After Facebook swept up millions of their formerly paying customers and began extracting billions of dollars in ad revenue, publishers had little choice but to post there as well as on their own sites. They needed to grub where they could for a few remaining crumbs of value to finance the expensive news content they create.
And while news organizations post their content on Facebook, it’s disingenuous for Facebook to suggest they’re the only ones.
Millions of Facebook users routinely repost stories there because they want to talk about, grouse about, marvel at, conspire against, and otherwise engage around those stories.
That engagement means users stick around far longer than they might if Facebook only showed birthday reminders and pictures of your high school crush or your cousin’s new baby. Those stories are worth something.
Newsrooms in freefall
Contrast Facebook’s fat bottom line with the state of the journalism business. U.S. newsrooms have shed half their employees since 2008, according to the Pew Research Center. And that study was published last April, before the pandemic exacted its worst ravages.
For what it’s worth, 2008 was the start of the Great Recession, and the start of the great collapse in newsroom economics. It was also four years after Mark Zuckerberg and some Harvard pals created a copycat Hot-or-Not site called TheFacebook, and around the time the renamed and revamped Facebook moved toward profitability and wide availability. As the news business came crashing down, Facebook became cashflow-positive, and ultimately very cashflow-positive.
The freefall in newspaper employment stabilized somewhat after 2014 with the rise of digital news organizations such as Vice, Vox, and Group Nine, though many of those big online publishers also have shed hundreds of jobs in recent years and are now looking to cash out or consolidate. Just this week, BuzzFeed closed its deal to acquire HuffPost from Verizon, a case of one established digital news group buying up an even older-generation digital outlet to better compete for ad dollars. More such deals are expected this year.

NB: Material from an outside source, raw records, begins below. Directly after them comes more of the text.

import Literature.MathematicalPhysics.QuantumFieldTheory.Balaban1983to89.B6Ineq2133TwoScaleV1
import Literature.MathematicalPhysics.QuantumFieldTheory.Balaban1983to89.B6Geom246MultiLevelTorus
import Literature.MathematicalPhysics.QuantumFieldTheory.Balaban1983to89.B6Ineq2134ThetaKLevel

/-!
# `Balaban1983to89.B6Prop26ReachTransplant` — T. Bałaban, *Propagators and renormalization transformations for lattice gauge theories. II*,
# Commun. Math. Phys. **96** (1984) 223–250 [Balaban1984PropagatorsII]: THE GEOMETRY BRIDGE OF PROPOSITION 2.6 — the local operators `G_□`
# of (2.90), living on their own tori `T_□`, READ ON THE GLOBAL LATTICE through the window `□̃³ ⊂ T_η`, and the inequality (2.133) (decay in
# the torus distance of the `j`-blocks of `T_□`) TRANSPORTED to the `h2133`-shaped local majorant in the multiscale distance `d` of (2.46) that
# the gluing `B6Prop26Gluing.prop26_2136_of_2133_2134_lemma21` consumes; FIRED on the genuine nested box family (`B6Geom246MultiLevelBox`) and
# on the torus family `T_η` (`B6Geom246MultiLevelTorus`) with every geometric input discharged (no existing module is touched; no fact is minted)

statement-level skeleton of published theorems with citation tags; proofs where landed; nothing here is a claim about the Yang–Mills mass gap

PDF held: `paper:balaban1984-cmp96-propagators-rt-ii` (journal page = PDF page + 222); pp. 238–239 [PDF 16–17], p. 247 [PDF 25], p. 231 [PDF 9],
p. 224 [PDF 2] re-read as page renders (`run/shared/lean/pub/pub-balaban/b2b-balaban-ref1/pages/1984-cmp96-propagators-rt-II/…-p002/p007/p016/
p017/p025-x2.png`) this generation.  Unit `lit-balaban-r03` (B6 fold owner, Phase-2 own lane; r03 gen 18, literature-prover-lit-balaban-r03-g18-0),
HOME `run/shared/lean/pub/lit-balaban/`; B6-CLOSURE.md §5 item 6 **(c)** («THE GEOMETRY BRIDGE», owner's design step after p38's bite (a)
`B6Ineq2133TwoScaleV1` p340300); referee ref-4.  SKELETON rows **B6.Eq2.133** × **B6.Prop2.6** × **B6.Eq2.89** (cells; decls of record untouched).

## WHAT IS PRINTED (verbatim up to notation)

p. 238–239: *"Let us take a cube □ connected with a L^jη-scale, i.e. either □ ⊂ B^j(Λ_j), or it intersects also B^{j+1}(Λ_{j+1}). A cube □̃ is
obtained from □ by taking a sum of 4^d big blocks … In the same way a cube □̃² is formed … next a cube □̃³, and so on. We take the cube □̃³ and
identify it with a torus, denoted by T_□, imposing periodicity conditions. On this torus we define operators R, Δ_a as in (2.17), (2.19), but only
two scales are present now. … G_□ = (Δ − ∂P_□∂* + Q*aQ)⁻¹. (2.90)  Both operators are defined on the torus T_□. We form an approximation of G
taking as usual G₀ = Σ_{□∈𝒟} h_□G_□h_□."*  p. 247: *"|(G_□J)(x)|, |(∇G_□J)(x)| ≤ O(1)[(L^jη)², L^jη]e^{−δ₂(L^jη)^{−1}dist(Δ,Δ′)}|J|, (2.133) for
x ∈ Δ(y), supp J ⊂ Δ(y′), y, y′ ∈ 𝔅 ∩ T_□. Applying the inequalities (2.133), (2.88) and the remarks after the inequality (2.68) we obtain
|(K_{□,□′}G_{□′}h_{□′}J)(x)| ≤ O(M^{−1})e^{−½δ₂d(y,y′)}|J| (2.134)"*.  p. 231: *"d(x, x′) = d(y, y′) if x ∈ B^j(y), x′ ∈ B^{j′}(y′)."*

The words *"identify it with a torus"* and *"G₀ = Σ h_□G_□h_□"* hide a change of lattice: `G_□` acts on the bond functions of ITS OWN torus
`T_□`, `h_□` on those of `T_η`; and between (2.133) (decay in the scaled euclidean distance of `T_□`) and (2.134) (decay in the multiscale
distance `d` of the global block lattice `𝔅`) stands the comparison of the two distances inside the reach of one box — displayed nowhere in print
(cell GAPS G-pv08-1, G-pv01-5 (i): «(2.133) enters already in d-form» in `B6Prop26Gluing`).  In the tree: the two-scale `G_□` and its
(1.110)–(1.114) live on the V1 torus carriers `Site P j` (p22/p38/r03: `B6SectCTwoScaleV1`, `B6Prop25TwoScaleCensus.TSIdx`, `B6Ineq2133TwoScaleV1`),
the global multi-level block lattice `𝔅`, (2.46) and Lemma 2.1 on p21's box/torus carriers `↥(boxDom N₀)` (`B6Geom246MultiLevelBox.geom`,
`B6Geom246MultiLevelTorus.geomT`).  THIS FILE is the dictionary between the two.

## WHAT THIS FILE CERTIFIES (kernel-checked, sorry-free, standard axioms)

* §1 **TRANSPLANT ALONG A PARTIAL CHART** (any lattices `X` ⊇ window `W` —`e`→ `X′`): `restrictOp` (`ρ`: read a global function on `T_□`,
  zero off `e(W)`), `extendOp` (`ε`: extend by zero), **`transplant W e T′ = ε ∘ T′ ∘ ρ`** — the operator meant by `G_□` inside `h_□G_□h_□`;
  evaluation lemmas; **`localMajorant_transplant`**: a majorant `K′` of `T′` with respect to the local block map (`B6RandomWalk.HasMajorant`), an
  `e`-injective window, a pointwise comparison `K′(blk′(e x), blk′(e x₁)) ≤ K(blk x, blk x₁)` over the reach `S` and «every global block of `S` is
  charted into `≤ n` local blocks» give `B6Prop26Gluing.LocalMajorant blk (transplant W e T′) S (n·K)` (the source in one global block is cut into
  its `≤ n` local block pieces `B6RandomWalk.blockPiece`, each bounded by the local majorant).
* §2 `expKernel_le_of_dist_le`: `d ≤ κt + c₀ ⟹ A·e^{−δt} ≤ A·e^{δc₀/κ}·e^{−(δ/κ)d}`.
* §3 **THE LOCAL SIDE** for a member `i : TSIdx` (torus `T_□ = Site i.P 0`, `2L^{m+K}` sites per direction, scales `j, j+1`): the chart of a cube
  `siteOfInt` (`val_siteOfInt`), **blocks ↦ blocks** `rep_iterBlockOf_siteOfInt` (the `j`-block of the charted point has labels `⌊z_μ/L^j⌋`, V1's
  `val_iterBlockOf`), and **`supNorm_sub_le_tdist`**: for two points of a window of side `≤ L^{m+K}` (half the fine period — no pair of charted
  blocks is closer across the torus than inside the window, `torusSupNorm_of_centred`), `|z − z₁|_∞ ≤ L^j·|y(z) − y(z₁)|_T + (L^j − 1)` with
  r03's `TSIdx.tdist` (the distance of p38's majorant).
* §4 **THE BRIDGE** `localMajorant_transplant_of_window`: for ANY global block geometry `g` with integer bond coordinates `pos`/`dir`, a window
  `InWindow pos x₀ W` (`W ≤ L^{m+K}`), the bond chart `chartBond` (injective on the window, `injOn_chartBond`), a local operator `T′` with majorant
  `A·e^{−δ|y−y′|_T}` on the `j`-blocks of `T_□`, the comparison `d(blk x, blk x₁) ≤ κ·|pos x − pos x₁|_∞/L^j + c` on the window and the fibre
  count `n`: `LocalMajorant blk (transplant … T′) S (n·A·e^{δ(κ+c)/κ}·e^{−(δ/κ)d})`; **`reach2133_G` / `reach2133_DG`**: p38's
  `ineq2133_G`/`ineq2133_DG` (ONE `δ₂ > 0`, ONE `A ≥ 0` on `d, L, a₀, a₁`, before everything) through the bridge, for `G_□` and every `∇_λG_□`.
* §5 **FIRED ON THE GENUINE NESTED BOX FAMILY** `D : B6MultiLevelBoxOperator.Domains` (global bonds `BoxBond` = (box site, direction), block map
  `blkBond D b = y(b₋)`): `hglob_box` — the comparison with `κ = c = d+1` IS p21's `dist_blkOf_le_box` (windows are coordinatewise convex);
  `hfib_box` — over a block of level `j` or `j+1` meeting a window with corner `x₀ ∈ L^jℤ^{d+1}` there are `≤ L^{d+1}` charted `j`-blocks (a block
  of level `j+1` IS a cube of `L^{d+1}` blocks of level `j`; `coord_bounds`, `rep` injective); **`reach2133_G_box` / `reach2133_DG_box`**: for every
  member `G_□`, every `D` (`M_h ≥ 1`, `P_μ ≥ 1`), every window all of whose box sites have level `j` or `j+1`, every finite set `W` of window bonds
  and every reach `S ⊂ 𝔅`, `LocalMajorant (g := geom D) (blkBond D) (transplant W (chartBond …) (onFun G_□)) S
  (L^{d+1}·A·e^{2δ₂}·e^{−(δ₂/(d+1))·d(y,y′)})` — LITERALLY the hypothesis `h2133` of `B6Prop26Gluing.prop26_2136_of_2133_2134_lemma21` (with
  `P ≡ 1`) for `Gl □ := transplant … (onFun G_□)`.
* §6 **THE SAME ON `T_η`** (p21's `TDomains`, `geomT`, bonds across the torus): `hglob_torus` (`distT_le_dist_box`), **`reach2133_G_torus`** for
  windows of the fundamental box.
* §7 (**v1.1**, append-only; r03 gen 18 after p38 gen 24's `B6Ineq2134ThetaKLevel` p341566 fixed the carriers of the (2.134) files) **THE SAME ON
  p38's CARRIERS, IN PRINT'S UNITS**: member `i : KIdx d ℓ`, geometry `geoB i` (`geoB_dist` = p21's (2.46), `geoB_len y = L^{j(y)}η`, `η = L^{−k}`),
  bonds `XV i = Fin (d+1) × ↥i.XB`, block map `blkV i`; generic inputs `hglob_sites`/`hfib_sites` (any lattice over the box sites),
  `localMajorant_smul_of_le`; the operators **`GlEta t i W x₀ := (L^jη)² • transplant W (chartBond t …) (onFun G_□)`** and `DGlEta` (`(L^jη) • …
  (onFun (∇_λ ∘ G_□))`) — (2.94) *"G^η_□(L^jηb, L^jηb′) = (L^jη)^{−d+2}G^ξ_□(b, b′) … and correspondingly for derivatives of G_□"* read for the
  operators; **`reach2133_G_geoB`**: `∃ δ_G > 0, C_G ≥ 0 ∀ t i x₀ … W S, (∀ a ∈ S, j ≤ level a) → LocalMajorant (g := geoB i) (blkV i) (GlEta t i W x₀) S
  (fun y″ y′ => C_G * (geoB i).len y″ ^ 2 * e^{−δ_G d(y″,y′)})` — LITERALLY the hypothesis `hG` of `B6Ineq2134ThetaKLevel.ineq2134_kOff_kLevel`
  (`C_G = L^{d+1}·A·e^{2δ₂}`, `δ_G = δ₂/(d+1)`); `reach2133_DG_geoB` (weight `len y″`, every direction).
* §8 (**v1.2**, append-only; asked by p38 gen 25 for (b′)) LOCALISATION: `outLoc_transplant` / `inLoc_transplant` (the transplant writes only on, and
  reads only from, the blocks met by the window — `B6Prop26Gluing.OutLoc`/`InLoc`), `outLoc_GlEta`, `outLoc_DGlEta`, `inLoc_GlEta` (the `hGout`-type
  hypotheses of `B6Ineq2134Diag.diag_hasMajorant` / `hKout` of the gluing for the transplanted operators).
* §9 (**v1.3**, append-only; B6-CLOSURE §5 item 7 (d3)) **THE BIJECTIVE WINDOW `□̃³ = T_□`** (p. 238 *"We take the cube □̃³ and identify it with a
  torus, denoted by T_□, imposing periodicity conditions"*): `restrictOp_extendOp_of_bij` (`ρ∘ε = 1` for a bijective chart), **`transplant_mul_of_bij`**
  (the transplant through a bijective window is MULTIPLICATIVE), `transplant_sub`/`_add`/`_smul`, `transplant_one_mul_mulOp`,
  **`transplant_inv_mul_mulOp(_smul)`** / **`hinv_of_bij`**: `D_□G_□ = 1` on `T_□` ⟹ `(c•εM_□ρ − c•εP_□ρ)·(c⁻¹•εG_□ρ)·h_□ = h_□` for `h_□` supported
  in the window — LITERALLY the inversion hypothesis `hinv` of `B6Eq291Generator.eq291` / `hinvl` of `B6GlobalChartV1.prop26_2136_V1_of_2134_eq291`;
  §9b `siteOfInt_val`, **`injOn_chartBond_full`** (injective on any window of side `≤ 2L^{m+K}`), **`surj_chartBond_full`** (a full window is ONTO
  the bonds of `T_□`); §9c `supNorm_sub_le_tdist_shift` (torus distance = flat distance on a half-period sub-window ANYWHERE in the fundamental
  domain, corner in `L^jℤ^{d+1}`), **`localMajorant_transplant_of_window₂`** and **`reach2133_G₂`/`reach2133_DG₂`**: v1's bridge and (2.133) with
  the window enlarged up to the full period (so that the chart may be the bijection `□̃³ = T_□`) and the reach `S` confined to a half-period
  sub-window — same constants.

## HONEST SCOPE / DIVERGENCES (nothing is inferred from the manuscript; every step is kernel-checked)

(1) `T_□`: print identifies the cube `□̃³` (side `8M` big-block units) itself with a torus; the two-scale members of the tree live on V1 tori of
side `2L^{m′+K′}` fine sites (`B6Prop25TwoScaleCensus.TSIdx`, all periods equal), so `T_□` here is ANY member torus at least twice as wide as the
charted window (hypothesis `W ≤ L^{m′+K′}`) — a torus possibly LARGER than `□̃³` carrying the copy of the window; the decay constants of
`B6Ineq2133TwoScaleV1` are uniform in the member, so nothing depends on this size, but the member whose `Λ′ ⊂ T^{(j+1)}` matches the level-`(j+1)`
part of the window ((2.89) `B^j(Λ) = □̃² ∩ B^{j+1}(Λ_{j+1})`) is CHOSEN BY THE CONSUMER (this file quantifies over all members and all windows;
it does not construct the cover `𝒟` nor the partition `h_□` — p21's `B6Cover236MultiLevelBlocks` / `B6Eq238MultiLevelTorus.cubeSetT` — nor the
identity (2.91), B6-CLOSURE §5 item 6 (b)/(d)).  (2) The window is a lattice cube of levels `j, j+1` only («connected with the L^jη-scale»; a cube
meeting the level `j − 1` is charted at scale `j − 1`, p21's `js □`), corner in `L^jℤ^{d+1}`; blocks are charted to blocks because both lineages
label blocks by `⌊x_μ/L^j⌋` (corner convention).  (3) Rates and constants: print passes from `δ₂` in (2.133) to `½δ₂` in (2.134); here the rate
becomes `δ₂/(d+1)` and the constant `L^{d+1}·A·e^{2δ₂}` (the `(d+1)` of p21's `ℓ¹`-walk comparison `dist_blkOf_le_box`, the `L^{d+1}` of the
level-`(j+1)` blocks of the window, `e^{2δ₂}` from the additive slack `|Δ − Δ′|` vs `|y − y′|`); all depend on `d, L, a₀, a₁` only, as print's
«O(1)», «δ₂(d, L)».  (4) Units: `L^jη = 1` (the `ξ`-lattice units of `T_□`, as in `B6Ineq2133TwoScaleV1`; the `η`-rescaling (2.94) is
`B6Eq294Scaling`), so the weight `P` of `h2133` is `≡ 1`.  (5) The global lattice is p21's fine box / fundamental domain of `T_η` with bonds =
(site, direction) pairs; windows wrapping around `T_η` are not treated here (they go through the translation charts `TDomains.chart` /
`distT_le_dist_chart` of `B6Geom246MultiLevelTorus`, one chart per cube as in `B6Eq238MultiLevelTorus`).  (6) `instDecidableEqPBond`: decidable
equality of V1 bonds (a structure of two decidable fields), registered here because the tree has none.  (7) v1.1, units: `GlEta`/`DGlEta` carry the
factors `(L^jη)²` / `L^jη` of (2.94) with `η = L^{−k}` of the GLOBAL member (`B6Prop22KLevelCensusEta.nK`), i.e. they are `G_□`, `∇G_□` in print's
`η`-units PROVIDED the global operators of the consumer are in print's units too (as `geoB`/`gpP` are); in the LATTICE units of p21's `mlOp` the
factor would be `L^{2j}` — the consumer of (2.91) decides, this file proves the majorant for the `η`-unit reading and (§5) for the unscaled one.
(8) v1.3, the size of `T_□`: print's `T_□` IS `□̃³` (side `7·M` in `L^jη`-units, periodised); a V1 member torus has side `2L^{m′+K′}`, which is
never `7M` — so under §9 the fundamental domain of the member (side `2L^{m′+K′} ≥` side of `□̃³`, containing `□̃³`, two-level by (2.2) when
`R·M ≥ 2L^{m′+K′}`) plays the role of `□̃³`: a DECLARED MODEL READING («a torus containing □̃³» instead of «□̃³ itself»); the operators, (2.90), (2.91)
and every estimate are print's, the torus is larger.  No `def … : Prop`, no new hypothesis-shaped
fact; value = typed skeleton + a located gap CLOSED at the geometry level, NOT summit progress.
-/

noncomputable section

Meanwhile, among Old Media companies, the jobs freefall continues, at least once you get beyond a thin crust of top-tier outlets that include the New York Times, Bloomberg, Wall Street Journal, Los Angeles Times, and Washington Post. All those outlets, it’s worth noting, are owned or controlled by billionaires.
This week, one of the last big-city newspaper chains, Tribune Publishing, sold itself to Alden Global Capital, an investment fund known for swinging a hefty hatchet when it comes to clearing out jobs at the 200 or so news properties it already owns. Alden already owned about a third of Tribune, and plans to buy the rest for a paltry $431 million.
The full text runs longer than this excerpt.